Juventud Rebelde - Diario de la Juventud Cubana

Donde La Habana camina y sueña

Mientras los enamorados pasean, otros se sientan a conversar o practican ejercicios, y algún desilusionado mira hasta donde los ojos ya no pueden más, el Malecón se estira con sus añoranzas, secretos, caminantes, vendedores y músicos a cuestas

Autor:

Yunet López Ricardo

De un lado tiene las olas y del otro casi puede tocar a una Habana encendida que nunca lo deja dormir. Es puerta al mar para los pescadores, confidente de los melancólicos, inspiración para los poetas, fiesta de los divertidos, trabajo para los vendedores… Así, como un viejo lagarto de cemento desnudo, el Malecón extiende su cuerpo desde el castillo de San Salvador de La Punta hasta la desembocadura del río Almendares.

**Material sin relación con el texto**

/-- An atom with admissible index determines the coordinates of its members. [this work] -/
theorem eq_of_mem_atom {Q : Finset ℕ} {l l' : ℕ} (hQ : Q ⊆ range K) (hll : (l, l') ∈ arcIx K)
    {ω : Set (Sym2 (Fin (2 * K + 1)))} (hω : ω ∈ atom K Q l l') :
    hairSet K ω = Q ∧ firstClosed K ω = l ∧ lastClosed K ω = l' := by
  obtain ⟨hh, hc⟩ := hω
  refine ⟨?_, ?_⟩
  · unfold hairSet
    ext k
    rw [Finset.mem_filter, Finset.mem_range]
    constructor
    · rintro ⟨hk, hmem⟩; exact (hh k hk).1 hmem
    · intro hk
      have hkK := Finset.mem_range.1 (hQ hk)
      exact ⟨hkK, (hh k hkK).2 hk⟩
  · rcases mem_arcIx.1 hll with ⟨h1, h2⟩ | ⟨h1, h2⟩
    · simp only at h1 h2
      -- `l` and `l'` are closed, everything closed lies in `[l, l']`
      have hlmem : l ∈ closedSet K ω := by
        unfold closedSet; rw [Finset.mem_filter, Finset.mem_range]
        refine ⟨by omega, fun hopen => ?_⟩
        have := (hc l (by omega) (fun h => absurd h.1 (lt_irrefl l))).1 hopen
        omega
      have hl'mem : l' ∈ closedSet K ω := by
        unfold closedSet; rw [Finset.mem_filter, Finset.mem_range]
        refine ⟨by omega, fun hopen => ?_⟩
        have := (hc l' h2 (fun h => absurd h.2 (lt_irrefl l'))).1 hopen
        omega
      have hne : (closedSet K ω).Nonempty := ⟨l, hlmem⟩
      have hbetween : ∀ m ∈ closedSet K ω, l ≤ m ∧ m ≤ l' := by
        intro m hm
        unfold closedSet at hm
        rw [Finset.mem_filter, Finset.mem_range] at hm
        by_contra hcon
        push Not at hcon
        have hnot : ¬ (l < m ∧ m < l') := fun h => by
          by_cases hlm : l ≤ m
          · have := hcon hlm; omega
          · omega
        have : m < l ∨ l' < m := by
          by_cases hlm : l ≤ m
          · right; exact hcon hlm
          · left; omega
        exact hm.2 ((hc m (by omega) hnot).2 this)
      have hlo : firstClosed K ω = (closedSet K ω).min' hne := by unfold firstClosed; rw [dif_pos hne]
      have hhi : lastClosed K ω = (closedSet K ω).max' hne := by unfold lastClosed; rw [dif_pos hne]
      constructor
      · rw [hlo]
        exact le_antisymm (Finset.min'_le _ _ hlmem) ((hbetween _ (Finset.min'_mem _ hne)).1)
      · rw [hhi]
        exact le_antisymm ((hbetween _ (Finset.max'_mem _ hne)).2) (Finset.le_max' _ _ hl'mem)
    · simp only at h1 h2
      subst h1; subst h2
      have hempty : ¬ (closedSet K ω).Nonempty := by
        rintro ⟨m, hm⟩
        unfold closedSet at hm
        rw [Finset.mem_filter, Finset.mem_range] at hm
        exact hm.2 ((hc m (by omega) (fun h => by omega)).2 (Or.inl hm.1))
      constructor
      · unfold firstClosed; rw [dif_neg hempty]
      · unfold lastClosed; rw [dif_neg hempty]

/-- Atoms with distinct admissible indices are disjoint. [this work] -/
theorem atom_disjoint {Q Q' : Finset ℕ} {l l' m m' : ℕ} (hQ : Q ⊆ range K) (hll : (l, l') ∈ arcIx K)
    (hQ' : Q' ⊆ range K) (hmm : (m, m') ∈ arcIx K) (hne : (Q, (l, l')) ≠ (Q', (m, m'))) :
    Disjoint (atom K Q l l') (atom K Q' m m') := by
  rw [Set.disjoint_left]
  intro ω h1 h2
  obtain ⟨a1, a2, a3⟩ := eq_of_mem_atom hQ hll h1
  obtain ⟨b1, b2, b3⟩ := eq_of_mem_atom hQ' hmm h2
  exact hne (by rw [← a1, ← a2, ← a3, b1, b2, b3])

A todas horas llegan muchos hasta allí, donde se acaba la tierra y comienza el mar, porque dicen que en ocho kilómetros de muro se puede hallar un poco de cada cosa.

Cuentan que fue el 6 de mayo de 1901 cuando, bajo las precisiones de los ingenieros Mr. Mead y su ayudante Mr. Whitney, comenzó a nacer la obra sin que imaginaran siquiera sus obreros que la última piedra sería colocada 50 años más tarde.

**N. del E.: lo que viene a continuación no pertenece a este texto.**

import Summits.KontsevichZagierPeriods.KontsevichZagierPeriods.Theorems.SoloBlindDilog
import Summits.KontsevichZagierPeriods.KontsevichZagierPeriods.Theorems.SoloBlindHomogeneous
import Summits.KontsevichZagierPeriods.KontsevichZagierPeriods.Theorems.SoloBlindSerret
import HarnessLib

/-!
# The degree-two sector at `μ = 2`: `Λ₂`, `D`, `ℓ × ℓ`, `L × A`, Serret — unconditionally

Solo programme `solo-KontsevichZagierPeriods-blind`, session 5.

`H₂(2)` is the homogeneous sector of degree `2` in `(x_π, ℓ(2))` (`SoloBlindHomogeneous`): the
integral representations whose class in `Q` is a `K₀`-combination of `x_π²`, `x_π ℓ(2)`,
`ℓ(2)²`.  By Gelfond–Schneider (`π / log 2` is transcendental) the period map is injective on
it, so the Kontsevich–Zagier conjecture holds for every pair of its members (`kz_homSector`).

This file populates `H₂(2)` with the classical two-dimensional integrals of the programme:

* Kontsevich's `Λ₂ = Z` (`[Λ₂] = 6⁻¹ x_π²`), the unit square `S`;
* the square `ℓ × ℓ` of the log-2 cell and the mixed product `L × A` (`(π/4) log 2`);
* **Euler's dilogarithm box** `D = [0<t₁<t₀<½, dt/(t₀(1-t₁))]` (period `Li₂(½)`): by the four
  moves of `SoloBlindDilog`, `[D] = 2⁻¹([Λ₂] - ℓ(2)²) = 12⁻¹ x_π² - 2⁻¹ ℓ(2)²`;
* **Serret's integral** `[kzSerret, 1/(x(1+y²))]` (period `π log 2 / 8`): by the chart of
  `SoloBlindSerret`, `[Serret] = 2⁻¹ [L × A] = 8⁻¹ x_π ℓ(2)`.

Consequently (`kz_dilogRep`, `kz_serretRep`) `D` and Serret's integral are KZ-equivalent to
every representation in `H₂(2)` with the same period — **unconditionally**.  In session 2
(`SoloBlindSerret.kz_serret`) the Serret statement was obtained on the inhomogeneous box ring
only under the conjecture `AlgIndepLogarithms`; restricting to the homogeneous degree-two part,
Gelfond–Schneider replaces the conjecture.
-/

noncomputable section

namespace Summit.KontsevichZagierPeriods.KontsevichZagierPeriods.Theorems

namespace SoloBlind

open Set MeasureTheory
open Literature.NumberTheory.Transcendental
open Literature.NumberTheory.Transcendental.KZ

/-- The class of the log-2 cell is the generator `ℓ(2)`. -/
theorem mkQ_logTwoCell : mkQ (of logTwoCell) = ell 2 := by
  rw [ell_eq (show IsAlgebraic ℚ (2:ℝ) from isAlgebraic_nat 2), logTwoCell,
    logCell_congr (hc' := isAlgebraic_one)
      (hl' := (show IsAlgebraic ℚ (2:ℝ) from isAlgebraic_nat 2)) Rat.cast_one rfl]

/-- The class of the unit arctangent cell is the generator `a(1)` (`x_π = 4 a(1)`). -/
theorem mkQ_atanOneCell : mkQ (of atanOneCell) = alpha 1 := by
  rw [alpha_eq isAlgebraic_one, atanOneCell,
    atanCell_congr (hd' := isAlgebraic_one) (hτ' := isAlgebraic_one) Rat.cast_one rfl]

/-! ## Members of `H₂(2)` -/

/-- `Λ₂ ∈ H₂(μ)` for every `μ` (it is equivalent to `Z`, whose class is `6⁻¹ x_π²`). -/
theorem of_simplexTwo_mem_homSector (μ : ℝ) : of simplexTwo ∈ homSector μ 2 :=
  mem_modSector_of_equivalent simplexTwo_equiv_zetaTwoRep (of_zetaTwoRep_mem_homSector μ)

/-- `ℓ × ℓ ∈ H₂(2)` (class `ℓ(2)²`). -/
theorem of_logTwoCell_prod_self_mem_homSector :
    of (logTwoCell.prod logTwoCell) ∈ homSector 2 2 := by
  refine mem_modSector_of_mkQ_eq 0 1 ?_
  rw [← of_mul_of, mkQ_mul, mkQ_logTwoCell, one_smul, homGen]
  simp [sq]

/-- `L × A ∈ H₂(2)` (class `ℓ(2) a(1) = 4⁻¹ x_π ℓ(2)`). -/
theorem of_logTwoCell_prod_atanOneCell_mem_homSector :
    of (logTwoCell.prod atanOneCell) ∈ homSector 2 2 := by
  refine mem_modSector_of_mkQ_eq 1 (4 : K₀)⁻¹ ?_
  rw [← of_mul_of, mkQ_mul, mkQ_logTwoCell, mkQ_atanOneCell, homGen, xPi,
    eq_inv_smul_iff₀ (by norm_num : (4 : K₀) ≠ 0)]
  simp [mul_comm]

/-- The class of the dilogarithm box: `[D] = 2⁻¹ • ([Λ₂] - [ℓ × ℓ])`. -/
theorem mkQ_dilogRep : mkQ (of dilogRep) =
    (2 : K₀)⁻¹ • (mkQ (of simplexTwo) - mkQ (of (logTwoCell.prod logTwoCell))) := by
  rw [eq_inv_smul_iff₀ (two_ne_zero (α := K₀)), mkQ_simplexTwo, ← of_mul_of, mkQ_mul, ← sq,
    add_sub_cancel_right, ofNat_smul_eq_nsmul]

/-- **`D ∈ H₂(2)`**: `[D] = 12⁻¹ x_π² - 2⁻¹ ℓ(2)²`. -/
theorem of_dilogRep_mem_homSector : of dilogRep ∈ homSector 2 2 := by
  rw [mem_modSector, mkQ_dilogRep]
  exact Submodule.smul_mem _ _ (sub_mem (mem_modSector.mp (of_simplexTwo_mem_homSector 2))
    (mem_modSector.mp of_logTwoCell_prod_self_mem_homSector))

/-- The class of Serret's integral: `[Serret] = 2⁻¹ • [L × A]`. -/
theorem mkQ_serretRep :
    mkQ (of serretRep) = (2 : K₀)⁻¹ • mkQ (of (logTwoCell.prod atanOneCell)) := by
  rw [eq_inv_smul_iff₀ (two_ne_zero (α := K₀)), ofNat_smul_eq_nsmul, two_smul_mkQ_serretRep,
    ← mkQ_mul, of_mul_of]

/-- **Serret's integral lies in `H₂(2)`**: `[Serret] = 8⁻¹ x_π ℓ(2)`. -/
theorem of_serretRep_mem_homSector : of serretRep ∈ homSector 2 2 := by
  rw [mem_modSector, mkQ_serretRep]
  exact Submodule.smul_mem _ _ (mem_modSector.mp of_logTwoCell_prod_atanOneCell_mem_homSector)

/-- Serret's reflected integral `S'` lies in `H₂(2)` as well. -/
theorem of_serretRep'_mem_homSector : of serretRep' ∈ homSector 2 2 :=
  mem_modSector_of_equivalent equivalent_serret_serret'.symm of_serretRep_mem_homSector

/-! ## The Kontsevich–Zagier conjecture for `D` and for Serret's integral, unconditionally -/

/-- **KZ for Euler's dilogarithm box.**  `D` is KZ-equivalent to every integral representation in
`H₂(2)` with period `Li₂(½) = π²/12 - log²2/2` — any `K₀`-combination of `Z`, `S`, `Λ₂`,
`ℓ × ℓ`, `L × A`, Serret, … with that value. -/
theorem kz_dilogRep {m : ℕ} (r' : IntegralRep m) (hr' : of r' ∈ homSector 2 2)
    (hv : r'.value = Real.pi ^ 2 / 12 - Real.log 2 ^ 2 / 2) : Equivalent dilogRep r' :=
  kz_homSector (show IsAlgebraic ℚ (2:ℝ) from isAlgebraic_nat 2) one_lt_two dilogRep r'
    of_dilogRep_mem_homSector hr'
    (by rw [dilogRep_value, hv])

/-- **KZ for Serret's integral, unconditionally** (compare the conditional
`SoloBlindSerret.kz_serret`): Serret's `[kzSerret, 1/(x(1+y²))]` is KZ-equivalent to every
representation in `H₂(2)` with period `π log 2 / 8`. -/
theorem kz_serretRep {m : ℕ} (r' : IntegralRep m) (hr' : of r' ∈ homSector 2 2)
    (hv : r'.value = Real.pi * Real.log 2 / 8) : Equivalent serretRep r' :=
  kz_homSector (show IsAlgebraic ℚ (2:ℝ) from isAlgebraic_nat 2) one_lt_two serretRep r'
    of_serretRep_mem_homSector hr'
    (by rw [serretRep_value, hv])

/-- **KZ on `H₂(2)`, general form**, recorded with the membership lemmas of this file in scope:
two representations among the `K₀`-span of `{Z, S, Λ₂, D, ℓ × ℓ, L × A, Serret, Serret'}` with
equal periods are KZ-equivalent. -/
theorem kz_degreeTwo_logTwo {n m : ℕ} (r : IntegralRep n) (r' : IntegralRep m)
    (hr : of r ∈ homSector 2 2) (hr' : of r' ∈ homSector 2 2) (hv : r.value = r'.value) :
    Equivalent r r' :=
  kz_homSector (show IsAlgebraic ℚ (2:ℝ) from isAlgebraic_nat 2) one_lt_two r r' hr hr' hv

end SoloBlind

end Summit.KontsevichZagierPeriods.KontsevichZagierPeriods.Theorems

end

Por aquel entonces nació el Malecón a la entrada de la bahía y terminó en los baños de los Campos Elíseos, en las inmediaciones de la calle 8, en el Vedado. Luego, de tramo en tramo, otros Gobiernos lo continuarían hasta que, entre 1948 y 1952, finalizó en la Chorrera, donde se unen la marea y el Almendares.

Sesenta pescadores y un pez

«Vengo por las tardes desde que era niña y ahora traigo a mi nieto. Este lugar lo llevamos en la sangre los habaneros, todos venimos, ya sea por una melancolía o una diversión. Sí, es solo un muro, pero tiene su magia. ¿Qué buscamos aquí? La energía del mar, seamos religiosos o no», dice Sonia Prieto, quien a sus 41 años «no ha encontrado en la ciudad un sitio más espiritual que el Malecón».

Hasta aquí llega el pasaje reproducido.